#### [Exercise requirements]
Copy out exactly the stretch of the listing below that begins at the line containing "end PercRepro" and ends at the line containing "1/10 | 4/1.", and copy nothing outside it.

#### [Data]
import Summits.Ventures.PercRepro.S2FourteenSevenSpreadSix
import Summits.Ventures.PercRepro.S2FourteenSevenSpreadSeven
import Summits.Ventures.PercRepro.S2FourteenSevenSpreadEight
import Summits.Ventures.PercRepro.S2FourteenSevenSpreadNine
import Summits.Ventures.PercRepro.S2FourteenSevenSpreadTen
import Summits.Ventures.PercRepro.RankLevelSetLevelFiveCqFifteenSpread

/-!
# PercRepro — THEOREM C₅ AT EVERY `p ≥ 15` (p7, gen 14; sub-claim S2): THE CELL `(14, 7)` IS CLOSED

The spread case of the coloop-free cell `(14, 7)` is closed row by row in the number `t ≤ 11` of triangles
(`S2FourteenSevenSpreadSix` for `t ≤ 6`, `…Seven`, `…Eight`, `…Nine`, `…Ten` for `t ≥ 10`):
**`c025_fourteen_seven_cf_spread`**. With the cases `ν = 6, 5, 4` (`S2FourteenSevenCf`) the coloop-free cell is
**`c025_fourteen_seven_cf`**, with the coloop split (`S2FourteenSeven`) the cell is
**`c025_core_five_fourteen_seven (M) [M.Finite] (hR : ρ(E) = 14) (hn : |E| = 14 + 7) (hfree) : RLS M 14 5`**, and
with `RankLevelSetLevelFiveCqFifteenOne` Theorem C₅ holds at every `p ≥ 15` unconditionally:
**`c025_five_large_sharp15 (M) [M.Finite] (p) (hp : 15 ≤ p) : RLS M p 5`**. No window move is claimed here (the window of
record stays `8 ≤ p ≤ 15` until the operator moves it). Axioms: standard.
-/

open scoped Matroid

namespace PercRepro

namespace ThmN

open Set

variable {α : Type}

/-- **The spread case of the coloop-free cell `(14, 7)`**, row by row in the number of triangles. -/
theorem c025_fourteen_seven_cf_spread (M : Matroid α) [M.Finite]
    (hR : M.eRank = ((14 : ℕ) : ℕ∞)) (hn : M.E.ncard = 14 + 7)
    (hfree : ∀ e ∈ M.E, ∃ A ⊆ M.E \ {e}, e ∉ M.closure A ∧ e ∉ M.closure ((M.E \ {e}) \ A)) (hK : ∀ e, ¬ M.IsColoop e)
    (h4 : ¬ ∃ W ⊆ M.E, W.ncard ≤ 9 ∧ W.encard = M.eRk W + 4) : RLS M 14 5 := by
  by_cases ht6 : {C : Set α | M.IsCircuit C ∧ C.ncard = 3}.ncard ≤ 6
  · exact c025_fourteen_seven_cf_spread_le_six M hR hn hfree hK h4 ht6
  by_cases ht7 : {C : Set α | M.IsCircuit C ∧ C.ncard = 3}.ncard = 7
  · exact c025_fourteen_seven_cf_spread_seven M hR hn hfree hK h4 ht7
  by_cases ht8 : {C : Set α | M.IsCircuit C ∧ C.ncard = 3}.ncard = 8
  · exact c025_fourteen_seven_cf_spread_eight M hR hn hfree hK h4 ht8
  by_cases ht9 : {C : Set α | M.IsCircuit C ∧ C.ncard = 3}.ncard = 9
  · exact c025_fourteen_seven_cf_spread_nine M hR hn hfree hK h4 ht9
  exact c025_fourteen_seven_cf_spread_ge_ten M hR hn hfree hK h4 (by omega)

/-- **The coloop-free cell `(14, 7)`.** -/
theorem c025_fourteen_seven_cf (M : Matroid α) [M.Finite]
    (hR : M.eRank = ((14 : ℕ) : ℕ∞)) (hn : M.E.ncard = 14 + 7)
    (hfree : ∀ e ∈ M.E, ∃ A ⊆ M.E \ {e}, e ∉ M.closure A ∧ e ∉ M.closure ((M.E \ {e}) \ A)) (hK : ∀ e, ¬ M.IsColoop e) :
    RLS M 14 5 :=
  c025_fourteen_seven_cf_of_spread (fun M _ hR hn hfree hK _ _ h4 => c025_fourteen_seven_cf_spread M hR hn hfree hK h4)
    M hR hn hfree hK

/-- **THE CELL `(14, 7)`**: `RLS M 14 5` on every `e`-free core of rank `14` on `21` points. -/
theorem c025_core_five_fourteen_seven (M : Matroid α) [M.Finite]
    (hR : M.eRank = ((14 : ℕ) : ℕ∞)) (hn : M.E.ncard = 14 + 7)
    (hfree : ∀ e ∈ M.E, ∃ A ⊆ M.E \ {e}, e ∉ M.closure A ∧ e ∉ M.closure ((M.E \ {e}) \ A)) : RLS M 14 5 :=
  c025_core_five_fourteen_seven_of_spread
    (fun M _ hR hn hfree hK _ _ h4 => c025_fourteen_seven_cf_spread M hR hn hfree hK h4) M hR hn hfree

/-- **THEOREM C₅ AT EVERY `p ≥ 15`**: `RLS M p 5` for every finite matroid and every `p ≥ 15`. -/
theorem c025_five_large_sharp15 (M : Matroid α) [M.Finite] (p : ℕ) (hp : 15 ≤ p) : RLS M p 5 :=
  c025_five_large_sharp15_of_spread
    (fun M _ hR hn hfree hK _ _ h4 => c025_fourteen_seven_cf_spread M hR hn hfree hK h4) M p hp

end ThmN

end PercRepro
import Summits.RiemannHypothesis.RiemannHypothesis.Theorems.WeilFormatCDataO106FrontData
import Summits.RiemannHypothesis.RiemannHypothesis.Theorems.S2FormatCE0
import Literature.NumberTheory.LFunctions.YoshidaWindowGramTailMSSines
import Literature.NumberTheory.LFunctions.YoshidaWindowGramMiddleJBox
import Literature.NumberTheory.LFunctions.YoshidaWindowGramTailJFactoredScaled
import Literature.NumberTheory.LFunctions.YoshidaWindowGramTailMSFactored
import Literature.NumberTheory.LFunctions.YoshidaWindowGramTailJDiagTight
import Summits.RiemannHypothesis.RiemannHypothesis.Theorems.FormatCPsdBands
import Summits.RiemannHypothesis.RiemannHypothesis.Theorems.WeilFormatCDiagShift
import Summits.RiemannHypothesis.RiemannHypothesis.Theorems.FormatCPsdSymmBands
import HarnessLib

/-!
# Format C kernel rung `O106` (a = 53/50, column-band layout): odd sector: Schur rows 211…212 (lower triangle) of `M − U₁ − U₂` enclosed by `DS` within `rho`·2^-310 (kernel certificates)

Window `a = 53/50`; prime powers in the window: 2, 3, 2^2, 5, 7, 2^3; prime constant A = 2358/1000 (`WeilFormatC.primeCoeff_form_ge_cells_1098`); evaluator parameters S = 2^320, Kpi 160, Kser 190, kred 8, Kexp 55, J 150; full table modes < 321; light column table modes < 2051; units 2^-310 (Schur entries), 2^-154 (column digits, width 157), 2^-148 (tail-factor digits, width 151), 2^-64 (reciprocal weights), 2^-40 (tail base); order-J tail J = 4, θ = 1/2048, η = 1/10 | 4/1.
Design row: sr-gb-rung-b B g21 hp odd λ-run (parity CELL 15 L-side, the first window PAST the (log 8)/2 resonance): a = 53/50, SIX prime powers 2,3,4,5,7,8 (kmax 8), A = 2358/1000 (WeilFormatC.primeCoeff_form_ge_cells_1098), μ = 2^-103, odd 320/640/2048, kit precision S 2^320 / c 310 / Kpi 160 / Kser 190 / Kexp 55 / J 150; pairs with A g24 trialUpper1035sharp = 21e-33; see HOME(B)/CELL14-LSIDE-B-g21.md §4. Generated by sr-gb-rung-a prover A g22 with rh-explicit-weil-2 gen7's generator extended for the odd λ-run (--sector odd --mu-log2; HOME(A)/code-g22/gen7/gramgen7.py sha16 b21c15hp1060001) from `#eval` of the tree's `Encl` functions; every datum is re-verified by the kernel in the theorem files (`decide +kernel`). Helper data of the rh-explicit Weil-positivity programme (format C, K-CELL-2), RH-free. [cite: Yoshida1992HermitianForms, §5 (5.15)-(5.16) p. 301; §7 pp. 305–312]
-/

set_option linter.dupNamespace false
set_option exponentiation.threshold 1024
set_option maxRecDepth 200000

namespace Summit.RiemannHypothesis.RiemannHypothesis.Theorems.WeilFormatCData.O106CBOdd
open Literature.NumberTheory.LFunctions Literature.NumberTheory.LFunctions.Yoshida1992 Encl Literature.Analysis.ValidatedNumerics.NumericsMP
open Summit.RiemannHypothesis.RiemannHypothesis.Theorems.WeilFormatCData.O106

/-- kernel: Schur rows `[211, 213)` (columns `j ≤ i`). -/
theorem tS211 : checkSchurBandG (2 ^ 320) 310 O106CBOdd.rho O106.C O106.tab true 320 (subBoxCB (2 ^ 320) 157 320 154 64 O106CBOdd.ρc O106CBOdd.XP O106CBOdd.Pd O106CBOdd.v O106CBOdd.V 151 8 148 148 O106CBOdd.ρφ O106CBOdd.ρψ O106CBOdd.ΦP O106CBOdd.ΨP O106CBOdd.Pφ O106CBOdd.Pψ (fun i ↦ (dMidOBox (2 ^ 320) O106.C O106.F (tget O106.tab (i + 1)) 1 1024 320 4 O106.momO i).add (dgJoBoxT (2 ^ 320) O106.C O106.F (tget O106.tab (i + 1)) 40 1593215978434 320 2048 4 1 2048 i))) O106CBOdd.DS true 211 2 = true := by
  decide +kernel

end Summit.RiemannHypothesis.RiemannHypothesis.Theorems.WeilFormatCData.O106CBOdd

#### [Solution for this task]
end PercRepro
import Summits.RiemannHypothesis.RiemannHypothesis.Theorems.WeilFormatCDataO106FrontData
import Summits.RiemannHypothesis.RiemannHypothesis.Theorems.S2FormatCE0
import Literature.NumberTheory.LFunctions.YoshidaWindowGramTailMSSines
import Literature.NumberTheory.LFunctions.YoshidaWindowGramMiddleJBox
import Literature.NumberTheory.LFunctions.YoshidaWindowGramTailJFactoredScaled
import Literature.NumberTheory.LFunctions.YoshidaWindowGramTailMSFactored
import Literature.NumberTheory.LFunctions.YoshidaWindowGramTailJDiagTight
import Summits.RiemannHypothesis.RiemannHypothesis.Theorems.FormatCPsdBands
import Summits.RiemannHypothesis.RiemannHypothesis.Theorems.WeilFormatCDiagShift
import Summits.RiemannHypothesis.RiemannHypothesis.Theorems.FormatCPsdSymmBands
import HarnessLib

/-!
# Format C kernel rung `O106` (a = 53/50, column-band layout): odd sector: Schur rows 211…212 (lower triangle) of `M − U₁ − U₂` enclosed by `DS` within `rho`·2^-310 (kernel certificates)

Window `a = 53/50`; prime powers in the window: 2, 3, 2^2, 5, 7, 2^3; prime constant A = 2358/1000 (`WeilFormatC.primeCoeff_form_ge_cells_1098`); evaluator parameters S = 2^320, Kpi 160, Kser 190, kred 8, Kexp 55, J 150; full table modes < 321; light column table modes < 2051; units 2^-310 (Schur entries), 2^-154 (column digits, width 157), 2^-148 (tail-factor digits, width 151), 2^-64 (reciprocal weights), 2^-40 (tail base); order-J tail J = 4, θ = 1/2048, η = 1/10 | 4/1.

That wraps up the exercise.